More excuses here than in Charlotte this week....


----------



## Madsnooker (Sep 5, 2012)

Jetjockey said:


> It's gonna be tough.  Losing the #1 back isn't going to help any.  Injury's have really hurt UW this fall.  With that said, even though the SDSU game was not nearly as close as the score suggests, there were some pretty good things to take from the game.  However, losing Callier and RT Ben Riva is going to be tough to overcome.   The O line will need to step up huge if they are going to have a chance.
> To be honest though, UW is still a year away from being "back".  Most of the team is still freshman and sophomores.

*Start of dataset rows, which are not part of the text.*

import Literature.NumberTheory.LFunctions.LogIntegralOffsetProofs
import Mathlib.Analysis.SpecialFunctions.Pow.Asymptotics
import Mathlib.Analysis.SpecialFunctions.Log.Basic
import HarnessLib

/-!
# Growth lemma for the Jao–Miller–Venkatesan threshold `x = (log q)^B`, `B > 2`

Topic `Computability/Cryptography`; first proof file towards the discharge of the named fact
`Literature.Computability.Cryptography.Csidh.jmv_smallPrimesGenerate` (`CsidhGenerators.lean`:
under ERH the classes of the prime ideals of prime norm `≤ (log 4p)^B` generate `cl(ℤ[√-p])`,
Jao–Miller–Venkatesan 2009, Cor. 1.3 with Thm. 1.1). Everything here is PROVED (theorems only, no
definition, no named fact).

In the proof of JMV Thm. 1.1 / Cor. 1.3 (J. Number Theory 129 (2009), §2, proof of Thm. 1.1 and of
Cor. 1.3: "`λ_triv = 2 li(x) + O(n x^{1/2} log(xq))`", "`|λ| = O(n x^{1/2} log(xq))`", "if `B > 2`
and `x ≥ (log q)^B` … for `q` sufficiently large") the only analytic input beyond GRH is that, with
`x = (log q)^B` and `B > 2`, the GRH error term `√x · log(xq) ≍ (log q)^{B/2 + 1}` is eventually
smaller than any constant multiple of the main term `li(x) ∼ x / log x = (log q)^B / (B log log q)`.
We prove exactly this, in the variable `u = log q → ∞`:

* `isLittleO_rpow_half_add_one` — `u^{B/2+1} = o(u^B / log(u^B))` (`B > 2`);
* `eventually_mul_rpow_lt_offsetLogIntegral` — for every real `C`, eventually
  `C · u^{B/2+1} < Li(u^B)` (`Li = offsetLogIntegral`, the tree's `∫₂ˣ dt/log t`, with
  `Li x ∼ x / log x`, `isEquivalent_offsetLogIntegral_holds`);
* `exists_nat_forall_mul_rpow_log_lt_offsetLogIntegral` — the same along `u = log(a p)`,
  `p → ∞` in `ℕ` (`a > 0` fixed, e.g. `a = 4`: `q = 4p = |disc ℤ[√-p]|`), packaged with the
  side conditions `1 ≤ log(a p)` and `2 ≤ (log(a p))^B` used downstream.

## References

* [JaoMillerVenkatesan2009] D. Jao, S. D. Miller, R. Venkatesan, *Expander graphs based on GRH with
  an application to elliptic curve cryptography*, J. Number Theory 129 (2009) 1491–1504, §2
  (proofs of Thm. 1.1 and Cor. 1.3), arXiv:0811.0647.
-/

noncomputable section

open Filter Asymptotics Topology

namespace Literature.Computability.Cryptography.Csidh

open Literature.NumberTheory.LFunctions

/-- For `B > 2`: `u^{B/2+1} = o(u^B / log(u^B))` as `u → ∞` (the quotient is
`B log u / u^{B/2-1} → 0`). [folklore] -/
theorem isLittleO_rpow_half_add_one {B : ℝ} (hB : 2 < B) :
    (fun u : ℝ => u ^ (B / 2 + 1)) =o[atTop] fun u => u ^ B / Real.log (u ^ B) := by
  have hr : 0 < B / 2 - 1 := by linarith
  have hB0 : 0 < B := by linarith
  -- `log u / u^{B/2-1} → 0`
  have hlog : Tendsto (fun u : ℝ => Real.log u / u ^ (B / 2 - 1)) atTop (𝓝 0) :=
    (isLittleO_log_rpow_atTop hr).tendsto_div_nhds_zero
  have hquot : Tendsto (fun u : ℝ => u ^ (B / 2 + 1) / (u ^ B / Real.log (u ^ B))) atTop (𝓝 0) := by
    have h2 : Tendsto (fun u : ℝ => B * (Real.log u / u ^ (B / 2 - 1))) atTop (𝓝 0) := by
      simpa using hlog.const_mul B
    refine h2.congr' ?_
    filter_upwards [eventually_gt_atTop (1 : ℝ)] with u hu
    have hu0 : 0 < u := by linarith
    rw [Real.log_rpow hu0, div_div_eq_mul_div, mul_div_assoc]
    have e1 : u ^ (B / 2 + 1) / u ^ B = (u ^ (B / 2 - 1))⁻¹ := by
      rw [← Real.rpow_sub hu0, ← Real.rpow_neg hu0.le]
      congr 1
      ring
    rw [show u ^ (B / 2 + 1) * (B * Real.log u / u ^ B) =
      B * (Real.log u * (u ^ (B / 2 + 1) / u ^ B)) by ring, e1, div_eq_mul_inv]
  refine isLittleO_of_tendsto' ?_ hquot
  filter_upwards [eventually_gt_atTop (1 : ℝ)] with u hu h0
  exfalso
  have hu0 : 0 < u := by linarith
  rw [Real.log_rpow hu0, div_eq_zero_iff] at h0
  rcases h0 with h0 | h0
  · exact (Real.rpow_pos_of_pos hu0 B).ne' h0
  · rcases mul_eq_zero.1 h0 with h1 | h1
    · linarith
    · exact (Real.log_pos hu).ne' h1

/-- **The threshold inequality of JMV Cor. 1.3**: for `B > 2` and any real `C`, eventually
(in `u = log q`) `C · u^{B/2+1} < Li(u^B)`, since `Li(u^B) ∼ u^B / log(u^B)` and
`u^{B/2+1} = o(u^B / log(u^B))`.
[cite: JaoMillerVenkatesan2009, §2, proof of Cor. 1.3] -/
theorem eventually_mul_rpow_lt_offsetLogIntegral {B : ℝ} (hB : 2 < B) (C : ℝ) :
    ∀ᶠ u : ℝ in atTop, C * u ^ (B / 2 + 1) < offsetLogIntegral (u ^ B) := by
  have hB0 : 0 < B := by linarith
  set h : ℝ → ℝ := fun u => u ^ B / Real.log (u ^ B) with hh
  -- `Li(u^B) ∼ h`
  have hequiv : (fun u : ℝ => offsetLogIntegral (u ^ B)) ~[atTop] h :=
    (isEquivalent_offsetLogIntegral_holds.comp_tendsto (tendsto_rpow_atTop hB0))
  have hsmall : (fun u : ℝ => |C| * u ^ (B / 2 + 1)) =o[atTop] h :=
    (isLittleO_rpow_half_add_one hB).const_mul_left |C|
  -- `h > 0` eventually
  have hpos : ∀ᶠ u : ℝ in atTop, 0 < h u := by
    filter_upwards [eventually_gt_atTop (1 : ℝ)] with u hu
    have hu0 : 0 < u := by linarith
    simp only [hh]
    rw [Real.log_rpow hu0]
    exact div_pos (Real.rpow_pos_of_pos hu0 B) (mul_pos hB0 (Real.log_pos hu))
  have h1 := hequiv.isLittleO.def (by norm_num : (0 : ℝ) < 1 / 2)
  have h2 := hsmall.def (by norm_num : (0 : ℝ) < 1 / 4)
  filter_upwards [h1, h2, hpos] with u hu1 hu2 hu3
  simp only [Pi.sub_apply, Real.norm_eq_abs] at hu1 hu2
  rw [abs_of_pos hu3] at hu1 hu2
  have hC : C * u ^ (B / 2 + 1) ≤ |(|C| * u ^ (B / 2 + 1))| := by
    refine (le_abs_self _).trans ?_
    rw [abs_mul, abs_mul, abs_abs]
  have hg : h u / 2 ≤ offsetLogIntegral (u ^ B) := by
    linarith [neg_abs_le (offsetLogIntegral (u ^ B) - h u)]
  linarith

/-- **Natural-number form.** For `B > 2`, `a > 0` and any real `C` there is `P₀` such that for all
natural `p ≥ P₀`, with `u = log(a p)` and `x = u^B`: `C · u^{B/2+1} < Li(x)`, `1 ≤ u` and `2 ≤ x`
(the "for `q` sufficiently large" of JMV Cor. 1.3, `q = a p`).
[cite: JaoMillerVenkatesan2009, Cor. 1.3] -/
theorem exists_nat_forall_mul_rpow_log_lt_offsetLogIntegral {B : ℝ} (hB : 2 < B) (C : ℝ) {a : ℝ}
    (ha : 0 < a) :
    ∃ P₀ : ℕ, ∀ p : ℕ, P₀ ≤ p →
      C * Real.log (a * p) ^ (B / 2 + 1) < offsetLogIntegral (Real.log (a * p) ^ B) ∧
        1 ≤ Real.log (a * p) ∧ 2 ≤ Real.log (a * p) ^ B := by
  have hB0 : 0 < B := by linarith
  -- `u = log(a p) → ∞` along `p → ∞` in `ℕ`
  have hu : Tendsto (fun p : ℕ => Real.log (a * p)) atTop atTop :=
    Real.tendsto_log_atTop.comp (Tendsto.const_mul_atTop ha tendsto_natCast_atTop_atTop)
  have hev : ∀ᶠ u : ℝ in atTop,
      C * u ^ (B / 2 + 1) < offsetLogIntegral (u ^ B) ∧ 1 ≤ u ∧ 2 ≤ u ^ B := by
    filter_upwards [eventually_mul_rpow_lt_offsetLogIntegral hB C, eventually_ge_atTop (1 : ℝ),
      (tendsto_rpow_atTop hB0).eventually (eventually_ge_atTop (2 : ℝ))] with u h1 h2 h3
    exact ⟨h1, h2, h3⟩
  obtain ⟨P₀, hP₀⟩ := eventually_atTop.1 (hu.eventually hev)
  exact ⟨P₀, fun p hp => hP₀ p hp⟩

end Literature.Computability.Cryptography.Csidh

end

So you are saying LSU will cover, thanks.


----------



## Jetjockey (Sep 5, 2012)

irishleprechaun said:


> More excuses here than in Charlotte this week....

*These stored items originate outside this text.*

import Mathlib
import Mathlib.Analysis.InnerProductSpace.GramSchmidtOrtho
import Mathlib.Analysis.Asymptotics.Defs
import Mathlib.Analysis.SpecialFunctions.Log.Basic
import Mathlib.Data.Nat.Sqrt
import Literature.Algebra.EuclideanLattices.Problems
import Literature.Algebra.EuclideanLattices.Encoding
import Literature.Computability.Cryptography.LWE
import Literature.Computability.Cryptography.LWENoise
import Literature.Computability.Cryptography.PQCLWE
import Literature.Algebra.EuclideanLattices.LatticeComplexity
import Literature.Computability.Complexity.BoolEncodings
import Literature.Computability.Complexity.Oracle
import Literature.Computability.Cryptography.OracleGames
import Literature.Computability.Cryptography.QuantumCircuit
import Literature.Computability.Cryptography.ClassBQP
import HarnessLib.Audit
import Literature.Computability.Cryptography.LWEHardness
import HarnessLib

/-!
# LWENotInBQP — CONJECTURE (obligation of PneNP/PneNP)

Unproven conjecture migrated by the gate from `Literature/Computability/Cryptography/LWEHardness.lean` (`Literature.Computability.Cryptography.LWENotInBQP`): unproven conjectures are obligations of our
theories, not literature facts (human ruling 2026-08-15). Provenance: Regev2009. Routes use it as a crux item or via
`--conditional-bridge --conditional-on LWENotInBQP`; a proof goes in the sibling `Theorems/LWENotInBQPHolds.lean` as `theorem LWENotInBQP_holds : LWENotInBQP` so this file stays a conjecture LEAF that Literature/ may import.
-/

namespace Summit.PneNP.PneNP

open Literature Literature.Computability Literature.Computability.Cryptography
open Filter Asymptotics Computability Literature.Computability.Complexity Literature.Computability.Cryptography.LWE Literature.Algebra.EuclideanLattices Literature.Computability.Cryptography
open scoped ENNReal
open Literature.Computability.Complexity (Oracle)
open Literature.Computability.Complexity.Oracle
open Literature.Algebra.EuclideanLattices

/-- OPEN CONJECTURE — **pqc.S01** (peak; `LWE ∉ BQP`, the quantum hardness of LWE; negation
form of summits/fw-lwe-bqp/SUMMIT.md). POSED, not proved, in Regev 2009, §1 (J. ACM 56(6),
art. 34; arXiv:2401.03703, p. 4): "One might even conjecture that there is no quantum polynomial
time algorithm that approximates GapSVP (or SIVP) to within any polynomial factor. One can then
interpret the main theorem as saying that based on this conjecture, the LWE problem is hard. The
only evidence supporting this conjecture is that there are no known quantum algorithms for
lattice problems that outperform classical algorithms, even though this is probably one of the
most important open questions in the field of quantum computing." The only theorem there is the
quantum reduction Thm 1.1 (`GapSVP`/`SIVP` within `Õ(n/α)` ≤ `LWE_{q,Ψ̄_α}`, vendored as
`regev_lwe_to_sivp_quantum` / `regev_lwe_to_gapSVP_quantum`, pqc.S19), and the best known
algorithm for LWE takes `2^{O(n)}` equations/time (ibid., p. 3). Registered OPEN statement, not
literature debt: no `LWENotInBQP_holds` is expected (defact verdict 2026-08-15, open-problem);
the name is kept because `lweNotInBQP_iff`, `lweInBQP_iff_not_lweNotInBQP`, the module docstring
of `LWEHardnessProofs` and the PneNP `Lattice` thesis refer to it.
STATEMENT. For every modulus `q`, noise rate `α` and `c₀` in Regev's regime (`q` polynomially
bounded, `q n ≥ 2`, eventually `0 < α n`, `α n · q n ≥ 2√n` — the summit's WEAK inequality,
contrast with the strict `>` of Regev's Thm 1.1 in `pqc.S19` — and `1/α n ≤ n^{c₀}`), every
polynomially bounded number of samples `m`, and every polynomial-time uniform quantum circuit
family `Q` (G11), `Q` does NOT solve search-`LWE_{q(n), Ψ̄_{α(n)}}` from `m n` samples with
average-case success probability `≥ 2/3` for all large `n`; i.e. (`lweNotInBQP_iff`) its success
probability is `< 2/3` for infinitely many `n`.
[cite: Regev2009, §1 (arXiv:2401.03703 p. 4; conjecture posed)] [status: open] -/
@[conjecture] def LWENotInBQP : Prop :=
  ∀ (q : ℕ → ℕ) (α : ℕ → ℝ) (c₀ : ℕ) (m : ℕ → ℕ) (h : RegevRegime q α c₀), IsPolyBounded m →
    haveI := h.neZero
    ∀ Q : UniformQCircuitFamily, ¬ SearchLWESolves q (fun n => discretizedGaussian (q n) (α n)) m
      (fun n => Q.searchLWESolver n (q n) (m n)) fun _ => 2 / 3

end Summit.PneNP.PneNP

They aren't excuses, simply the truth.  A mid level PAC-12 team that is rebuilding is about to go head to head with the #2 team in the SEC.  I fully expect UW to be 2-4 and 0-3 in the PAC-12 until mid October when the schedule gets much easier.  UW still has a ways to go before they can compete with the top teams in either the SEC or the PAC-12.  With that said, LSU had their hands full in Seattle 3 years ago, and this UW team is much better than that UW team.  I think Price is gonna give LSU's secondary fits.  Price is by far the best QB LSU will face all year.  He will punish LSU's secondary if given the chance.  UW has the ability to beat LSU, the question will be how they handle adversity.  Freshman and sophomores make up the bulk of UW, last weekend when they lost Jr RB Jessie Callier, DE HaU'oli Jamora and RT Ben Riva, the entire dynamic of the team changed.  They went from running all over SDSU to allowing SDSU to stay in the game.  If UW can put their heads on straight, LSU will again have their hands full.  If not, it could be over quick.   I think ASJ is gonna give LSU fits as well.  LSU most likely won't play a team as well balanced on offense all year provided SO TB Bishop Sankey can find some sort of a running game.  UW has a great QB, good receivers, a STUD TE.  The question mark is the running game, and how much the D has actually improved.  The D looked pretty good last weekend.


----------



## Jetjockey (Sep 5, 2012)

Madsnooker said:


> So you are saying LSU will cover, thanks.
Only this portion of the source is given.